# Need new motor for old compressor



## minglis (Oct 10, 2015)

I have an old Devilbiss Air Pro model PRF5020 that needs a new motor. the compressor says 5hp, but it doesn't say anything in the HP blank ON the motor. It's a GE 56z frame, 3450 rpm. I can't find a 5 hp motor that fits all that. Do you suppose it actually isn't 5 hp? or I just can't find a 5 hp motor that will fit it anymore? Devilbiss just says the motor is discontinued. GE isn't helpful either. Of course, it may also be that IF I find one, the cost will exceed that of a new compressor.

Any thoughts?

Thanks,


----------



## joecaption (Nov 30, 2011)

Tried Granger with all the motor plate info?


----------



## minglis (Oct 10, 2015)

*pulling too much current*

It being the weekend & all and not finding anything online, I did the logical thing. I took it apart. 

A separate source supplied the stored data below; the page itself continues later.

lemma two_points : (0 : ℝ²) ∈ Metric.closedBall (0 : ℝ²) 1 ∧
    EuclideanSpace.single (0 : Fin 2) (1 : ℝ) ∈ Metric.closedBall (0 : ℝ²) 1 ∧
    (0 : ℝ²) ≠ EuclideanSpace.single (0 : Fin 2) (1 : ℝ) := by
  refine ⟨by simp, by simp, ?_⟩
  intro h
  have := congrArg (fun v : ℝ² => v 0) h
  simp at this

lemma not_hasDisc_of_subsingleton {A : Set ℝ³} (hA : A.Subsingleton) : ¬ HasDisc A := by
  rintro ⟨φ, -, hinj, hmaps⟩
  obtain ⟨h0, h1, hne⟩ := two_points
  exact hne (hinj h0 h1 (hA (hmaps h0) (hmaps h1)))

/-- no disc in any fibre of an injective map -/
lemma not_hasDisc_fibre_of_injective {Xs : ℝ³ → ℝ³} (h : Function.Injective Xs) (x : ℝ³) :
    ¬ HasDisc (Xs ⁻¹' {x}) :=
  not_hasDisc_of_subsingleton fun a ha b hb => h (by
    simp only [mem_preimage, mem_singleton_iff] at ha hb
    rw [ha, hb])

/-! ### (2) the rest state -/

/-- frozen labels: with `u ≡ 0`, any flow map is the identity on `[0,T)` -/
lemma flow_eq_id_of_zero {T : ℝ} {X : ℝ → ℝ³ → ℝ³} (h0 : ∀ a, X 0 a = a)
    (hode : ∀ a, ∀ t ∈ Ico 0 T,
      HasDerivWithinAt (fun s => X s a) ((0 : ℝ → ℝ³ → ℝ³) t (X t a)) (Ico 0 T) t) :
    ∀ a, ∀ t ∈ Ico 0 T, X t a = a := by
  intro a t ht
  have hcont : ContinuousOn (fun s => X s a) (Icc 0 t) := by
    intro s hs
    have hs' : s ∈ Ico 0 T := ⟨hs.1, lt_of_le_of_lt hs.2 ht.2⟩
    exact (hode a s hs').continuousWithinAt.mono fun r hr => ⟨hr.1, lt_of_le_of_lt hr.2 ht.2⟩
  have hderiv : ∀ s ∈ Ico 0 t, HasDerivWithinAt (fun s => X s a) 0 (Ici s) s := by
    intro s hs
    have hs' : s ∈ Ico 0 T := ⟨hs.1, hs.2.trans ht.2⟩
    have h := hode a s hs'
    simp only [Pi.zero_apply] at h
    exact h.mono_of_mem_nhdsWithin
      (mem_of_superset (Ico_mem_nhdsGE hs'.2) (Ico_subset_Ico_left hs'.1))
  have := constant_of_has_deriv_right_zero hcont hderiv t ⟨ht.1, le_rfl⟩
  rw [this, h0]

/-- … hence the endpoint map of the rest state is the identity -/
lemma endpoint_eq_id_of_zero {T : ℝ} (hT : 0 < T) {X : ℝ → ℝ³ → ℝ³} {Xs : ℝ³ → ℝ³}
    (h0 : ∀ a, X 0 a = a)
    (hode : ∀ a, ∀ t ∈ Ico 0 T,
      HasDerivWithinAt (fun s => X s a) ((0 : ℝ → ℝ³ → ℝ³) t (X t a)) (Ico 0 T) t)
    (hlim : TendstoUniformly X Xs (𝓝[<] T)) : ∀ a, Xs a = a := by
  intro a
  have h1 : Tendsto (fun t => X t a) (𝓝[<] T) (𝓝 (Xs a)) := hlim.tendsto_at a
  have h2 : (fun t => X t a) =ᶠ[𝓝[<] T] fun _ => a := by
    filter_upwards [Ico_mem_nhdsLT hT] with t ht
    exact flow_eq_id_of_zero h0 hode a t ht
  have h3 : Tendsto (fun t => X t a) (𝓝[<] T) (𝓝 a) := (tendsto_congr' h2).mpr tendsto_const_nhds
  exact tendsto_nhds_unique h1 h3

/-- `NoDiscSwallow` specialised to the rest state `u ≡ 0` HOLDS (whatever `p`, `ν`). -/
theorem noDiscSwallow_restState {T : ℝ} (hT : 0 < T) (X : ℝ → ℝ³ → ℝ³) (Xs : ℝ³ → ℝ³)
    (h0 : ∀ a, X 0 a = a)
    (hode : ∀ a, ∀ t ∈ Ico 0 T,
      HasDerivWithinAt (fun s => X s a) ((0 : ℝ → ℝ³ → ℝ³) t (X t a)) (Ico 0 T) t)
    (hlim : TendstoUniformly X Xs (𝓝[<] T)) (x : ℝ³) : ¬ HasDisc (Xs ⁻¹' {x}) := by
  have hid : ∀ a, Xs a = a := endpoint_eq_id_of_zero hT h0 hode hlim
  refine not_hasDisc_fibre_of_injective (fun a b hab => ?_) x
  rwa [hid, hid] at hab

/-- The zero datum decays rapidly. -/
theorem hasRapidSpatialDecay_zero : HasRapidSpatialDecay (0 : ℝ³ → ℝ³) := fun n K =>
  ⟨0, fun x => by
    have : iteratedFDeriv ℝ n (0 : ℝ³ → ℝ³) x = 0 := by
      rw [Pi.zero_def, iteratedFDeriv_fun_zero]; rfl
    rw [this, norm_zero, mul_zero]⟩

/-- NON-VACUITY: the rest state with the identity flow inhabits every hypothesis of the crux. -/
theorem hypotheses_restState (ν T : ℝ) :
    IsClassicalNSSolutionOn (Ico 0 T) ν 0 (0 : ℝ → ℝ³ → ℝ³) 0 ∧
    IsLerayHopfOn T ν 0 ((0 : ℝ → ℝ³ → ℝ³) 0) 0 ∧
    HasRapidSpatialDecay ((0 : ℝ → ℝ³ → ℝ³) 0) ∧
    (∀ a : ℝ³, (fun (_ : ℝ) (b : ℝ³) => b) 0 a = a) ∧
    (∀ a : ℝ³, ∀ t ∈ Ico 0 T, HasDerivWithinAt (fun s => (fun (_ : ℝ) (b : ℝ³) => b) s a)
      ((0 : ℝ → ℝ³ → ℝ³) t ((fun (_ : ℝ) (b : ℝ³) => b) t a)) (Ico 0 T) t) ∧
    TendstoUniformly (fun (_ : ℝ) (b : ℝ³) => b) id (𝓝[<] T) := by
  refine ⟨isClassicalNSSolutionOn_zero _ _, by simpa using isLerayHopfOn_zero (E := ℝ³) T ν,
    by simpa using hasRapidSpatialDecay_zero, fun a => rfl, fun a t _ => ?_, ?_⟩
  · simpa using hasDerivWithinAt_const t (Ico 0 T) a
  · intro U hU
    exact Filter.Eventually.of_forall fun t a => refl_mem_uniformity hU

/-! ### (3) mutations: each flow-map clause is load-bearing, already at the rest state -/

/-- the coordinate embedding `ℝ² ↪ ℝ³`, `(y₀, y₁) ↦ (y₀, y₁, 0)` -/
noncomputable def planar (y : ℝ²) : ℝ³ :=
  (y 0) • EuclideanSpace.single (0 : Fin 3) (1 : ℝ) + (y 1) • EuclideanSpace.single (1 : Fin 3) (1 : ℝ)

lemma planar_apply_zero (y : ℝ²) : planar y 0 = y 0 := by
  simp [planar]

lemma planar_apply_one (y : ℝ²) : planar y 1 = y 1 := by
  simp [planar]

lemma continuous_planar : Continuous planar := by
  unfold planar
  fun_prop

lemma injective_planar : Function.Injective planar := by
  intro y y' h
  have h0 : y 0 = y' 0 := by rw [← planar_apply_zero y, h, planar_apply_zero]
  have h1 : y 1 = y' 1 := by rw [← planar_apply_one y, h, planar_apply_one]
  ext i
  fin_cases i
  · exact h0
  · exact h1

lemma hasDisc_univ : HasDisc (univ : Set ℝ³) :=
  ⟨planar, continuous_planar.continuousOn, injective_planar.injOn, fun _ _ => mem_univ _⟩

lemma hasDisc_fibre_const (c : ℝ³) : HasDisc ((fun _ : ℝ³ => c) ⁻¹' {c}) := by
  have : ((fun _ : ℝ³ => c) ⁻¹' {c}) = univ := by ext a; simp
  rw [this]; exact hasDisc_univ

/-- the crux with the ODE clause `∂ₛX = u(s, X)` DROPPED -/
def NoDiscSwallowWithoutODE : Prop :=
  ∀ (ν T : ℝ), 0 < ν → 0 < T → ∀ (u : ℝ → ℝ³ → ℝ³) (p : ℝ → ℝ³ → ℝ),
    IsClassicalNSSolutionOn (Ico 0 T) ν 0 u p → IsLerayHopfOn T ν 0 (u 0) u →
    HasRapidSpatialDecay (u 0) →
    ∀ (X : ℝ → ℝ³ → ℝ³) (Xs : ℝ³ → ℝ³), (∀ a, X 0 a = a) →
      TendstoUniformly X Xs (𝓝[<] T) →
      ∀ x : ℝ³, ¬ ∃ φ : ℝ² → ℝ³, ContinuousOn φ (Metric.closedBall 0 1) ∧
        InjOn φ (Metric.closedBall 0 1) ∧ MapsTo φ (Metric.closedBall 0 1) (Xs ⁻¹' {x})

/-- … is FALSE at the rest state: `X t = id` for `t = 0`, `X t ≡ 0` for `t ≠ 0`, `Xs ≡ 0`. -/
theorem noDiscSwallow_false_without_ode : ¬ NoDiscSwallowWithoutODE := by
  intro h
  obtain ⟨hcl, hLH, hdec, -, -, -⟩ := hypotheses_restState (1 : ℝ) 1
  refine h 1 1 one_pos one_pos 0 0 hcl hLH hdec (fun t a => if t = 0 then a else 0) (fun _ => 0)
    (fun a => by simp) ?_ 0 (hasDisc_fibre_const 0)
  intro U hU
  filter_upwards [Ioo_mem_nhdsLT one_pos] with t ht
  intro a
  have ht0 : (t : ℝ) ≠ 0 := ne_of_gt ht.1
  simp only [ht0, if_false]
  exact refl_mem_uniformity hU

/-- the crux with the initial clause `X 0 = id` DROPPED -/
def NoDiscSwallowWithoutInit : Prop :=
  ∀ (ν T : ℝ), 0 < ν → 0 < T → ∀ (u : ℝ → ℝ³ → ℝ³) (p : ℝ → ℝ³ → ℝ),
    IsClassicalNSSolutionOn (Ico 0 T) ν 0 u p → IsLerayHopfOn T ν 0 (u 0) u →
    HasRapidSpatialDecay (u 0) →
    ∀ (X : ℝ → ℝ³ → ℝ³) (Xs : ℝ³ → ℝ³),
      (∀ a, ∀ t ∈ Ico 0 T, HasDerivWithinAt (fun s => X s a) (u t (X t a)) (Ico 0 T) t) →
      TendstoUniformly X Xs (𝓝[<] T) →
      ∀ x : ℝ³, ¬ ∃ φ : ℝ² → ℝ³, ContinuousOn φ (Metric.closedBall 0 1) ∧
        InjOn φ (Metric.closedBall 0 1) ∧ MapsTo φ (Metric.closedBall 0 1) (Xs ⁻¹' {x})

/-- … is FALSE at the rest state: `X ≡ 0`, `Xs ≡ 0`. -/
theorem noDiscSwallow_false_without_init : ¬ NoDiscSwallowWithoutInit := by
  intro h
  obtain ⟨hcl, hLH, hdec, -, -, -⟩ := hypotheses_restState (1 : ℝ) 1
  refine h 1 1 one_pos one_pos 0 0 hcl hLH hdec (fun _ _ => 0) (fun _ => 0)
    (fun a t _ => ?_) ?_ 0 (hasDisc_fibre_const 0)
  · simpa using hasDerivWithinAt_const t (Ico (0 : ℝ) 1) (0 : ℝ³)
  · intro U hU
    exact Filter.Eventually.of_forall fun t a => refl_mem_uniformity hU

/-- the crux with the uniform-limit clause `X(t,·) → Xs` DROPPED (so `Xs` is unconstrained) -/
def NoDiscSwallowWithoutLimit : Prop :=
  ∀ (ν T : ℝ), 0 < ν → 0 < T → ∀ (u : ℝ → ℝ³ → ℝ³) (p : ℝ → ℝ³ → ℝ),
    IsClassicalNSSolutionOn (Ico 0 T) ν 0 u p → IsLerayHopfOn T ν 0 (u 0) u →
    HasRapidSpatialDecay (u 0) →
    ∀ (X : ℝ → ℝ³ → ℝ³) (Xs : ℝ³ → ℝ³), (∀ a, X 0 a = a) →
      (∀ a, ∀ t ∈ Ico 0 T, HasDerivWithinAt (fun s => X s a) (u t (X t a)) (Ico 0 T) t) →
      ∀ x : ℝ³, ¬ ∃ φ : ℝ² → ℝ³, ContinuousOn φ (Metric.closedBall 0 1) ∧
        InjOn φ (Metric.closedBall 0 1) ∧ MapsTo φ (Metric.closedBall 0 1) (Xs ⁻¹' {x})

/-- … is FALSE at the rest state: `X t = id`, `Xs ≡ 0`. -/
theorem noDiscSwallow_false_without_limit : ¬ NoDiscSwallowWithoutLimit := by
  intro h
  obtain ⟨hcl, hLH, hdec, h0, hode, -⟩ := hypotheses_restState (1 : ℝ) 1
  exact h 1 1 one_pos one_pos 0 0 hcl hLH hdec (fun _ b => b) (fun _ => 0) h0 hode 0
    (hasDisc_fibre_const 0)

/-! ### (4) the crux, restricted to the rest state, in its literal binder shape -/

/-- the crux, restricted to the rest state, in its literal binder shape -/
theorem crux_at_restState (ν T : ℝ) (_hν : 0 < ν) (hT : 0 < T) (p : ℝ → ℝ³ → ℝ)
    (_hcl : IsClassicalNSSolutionOn (Ico 0 T) ν 0 (0 : ℝ → ℝ³ → ℝ³) p)
    (_hLH : IsLerayHopfOn T ν 0 ((0 : ℝ → ℝ³ → ℝ³) 0) 0)
    (_hdec : HasRapidSpatialDecay ((0 : ℝ → ℝ³ → ℝ³) 0))
    (X : ℝ → ℝ³ → ℝ³) (Xs : ℝ³ → ℝ³) (h0 : ∀ a, X 0 a = a)
    (hode : ∀ a, ∀ t ∈ Ico 0 T,
      HasDerivWithinAt (fun s => X s a) ((0 : ℝ → ℝ³ → ℝ³) t (X t a)) (Ico 0 T) t)
    (hlim : TendstoUniformly X Xs (𝓝[<] T)) (x : ℝ³) :
    ¬ ∃ φ : ℝ² → ℝ³, ContinuousOn φ (Metric.closedBall 0 1) ∧
        InjOn φ (Metric.closedBall 0 1) ∧ MapsTo φ (Metric.closedBall 0 1) (Xs ⁻¹' {x}) :=
  noDiscSwallow_restState hT X Xs h0 hode hlim x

Prior to that the bearings seemed just a bit sluggish, not too bad. It would try to start up, but barely get turning before blowing a breaker. When I took it apart, there was moisture on the rotor (it had been sitting outside), but I found no burned wires or connections, no buildups, no evidence of rubbing, etc. After a little TLC, I put it back together and tried again. It seemed to turn very easily, as I would expect a new one would. This time, it turned up quickly (not instantly) but only ran for a few seconds before tripping the 20 amp breaker. It's rated at 15 amp draw.

Any motor meisters out there have any suggestions for me? Could it be a capacitor or ?? It's got two "humps" on it (capictors?). Don't know if one of them could be bad. I have more time than money.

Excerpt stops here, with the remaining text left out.